import Summits.HubbardSuperconductivity.HubbardSuperconductivity.Theorems.AnisotropyChordTransferFibre3N1RowL2N27540

/-!
# Route `AnisotropyChord` / H0 rotor rung, LEVEL 2 row `N₁`: the cell `ν ∈ [0.02754, 0.028091]`, `a ∈ [0.02, 0.04]`

One cell of the ∀L ≥ 128 kernel certificate of the (KT-1″) trial-gap bound (piece A, stmt-HubbardSuperconductivity-23918), on the
column `colN27540` (brackets certified in `…N1RowL2N27540`): ★ `cellN27540A0020_n1 : n1CellCheckC colN27540 a₁ a₂ 2 (2/5) (50, 10) = true`
(the staged `RExpr` cell check of p2 g4–g5, one `decide`, ≈ 3 min), whence ★★ `trialGap_cellN27540A0020`: for every `L ≥ 128` and every
ground two-magnon profile with `ν = λ₂/θ² ∈ [1377/50000, 28091/1000000]` and `a = Δf(x̂) ∈ [1/50, 1/25]`:  `(2/5)·U ≤ N₁`
(`…N1RowCellSound.trialGap_of_cellCheck`).  Compiled-evaluator forecast of the certified ratio on this cell: see the proposal note.
Generated by p2 g5's cells/mkfiles.py (HOME/hubbard-h0-rotor-p2/cells/).
Prover seat `hubbard-h0-rotor-p2` g5; helper for piece A = stmt-HubbardSuperconductivity-23918 of rung 19089
(`--supports`, helper class).  Nothing here proves superconductivity in the Hubbard model; one kernel-certified piece of ONE
conditional reduction (the GM₃ ∀L certificate, Level-2 row `N₁`); the rotor TARGET as originally worded stays FALSE (g15 verdict).
Mathlib + the tree only; no sorry.
-/

set_option linter.dupNamespace false
set_option autoImplicit false

open Literature.Analysis.ValidatedNumerics

namespace Summit.HubbardSuperconductivity.HubbardSuperconductivity.Theorems.AnisotropyChord.Transfer.Fibre3.L2.N1

/-- ★ the staged `RExpr` cell check passes with `cmin = 2/5` on `a ∈ [1/50, 1/25]` over the column `colN27540`. -/
theorem cellN27540A0020_n1 : n1CellCheckC colN27540 ((1 : ℚ) / 50) ((1 : ℚ) / 25) 2 ((2 : ℚ) / 5) (50, 10) = true := by
  decide +kernel

/-- ★★ on this cell, for EVERY `L ≥ 128` and every ground profile: `(2/5)·U ≤ N₁`. -/
theorem trialGap_cellN27540A0020 (L : ℕ) [NeZero L] (hL : 128 ≤ L) {Δ lam2 : ℝ} {f : Tor L → ℝ} (hΔ0 : 0 ≤ Δ) (hΔ1 : Δ < 1)
    (hf : IsGroundTwoMagnon L Δ lam2 f)
    (hν1 : (27540 : ℝ) / 1000000 ≤ lam2 / (2 * Real.pi / L) ^ 2) (hν2 : lam2 / (2 * Real.pi / L) ^ 2 ≤ (28091 : ℝ) / 1000000)
    (ha1 : ((1 : ℝ) / 50) ≤ Δ * f (K1 L)) (ha2 : Δ * f (K1 L) ≤ ((1 : ℝ) / 25)) :
    ((2 : ℝ) / 5) * Uunit L Δ f ≤ trialGapN1 L Δ f := by
  have h := trialGap_of_cellCheck L colN27540 ((1 : ℚ) / 50) ((1 : ℚ) / 25) ((2 : ℚ) / 5) (50, 10) cellN27540A0020_n1 colN27540_check hL hΔ0 hΔ1 hf
    (by simpa [colN27540] using hν1) (by simpa [colN27540] using hν2) (by push_cast; simpa using ha1) (by push_cast; simpa using ha2)
  simpa using h

end Summit.HubbardSuperconductivity.HubbardSuperconductivity.Theorems.AnisotropyChord.Transfer.Fibre3.L2.N1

■ ■ ■ ■ ■

# Work task:
Read the material above and copy out each line holding "using".

# Expected answer:
    (by simpa [colN27540] using hν1) (by simpa [colN27540] using hν2) (by push_cast; simpa using ha1) (by push_cast; simpa using ha2)
  simpa using h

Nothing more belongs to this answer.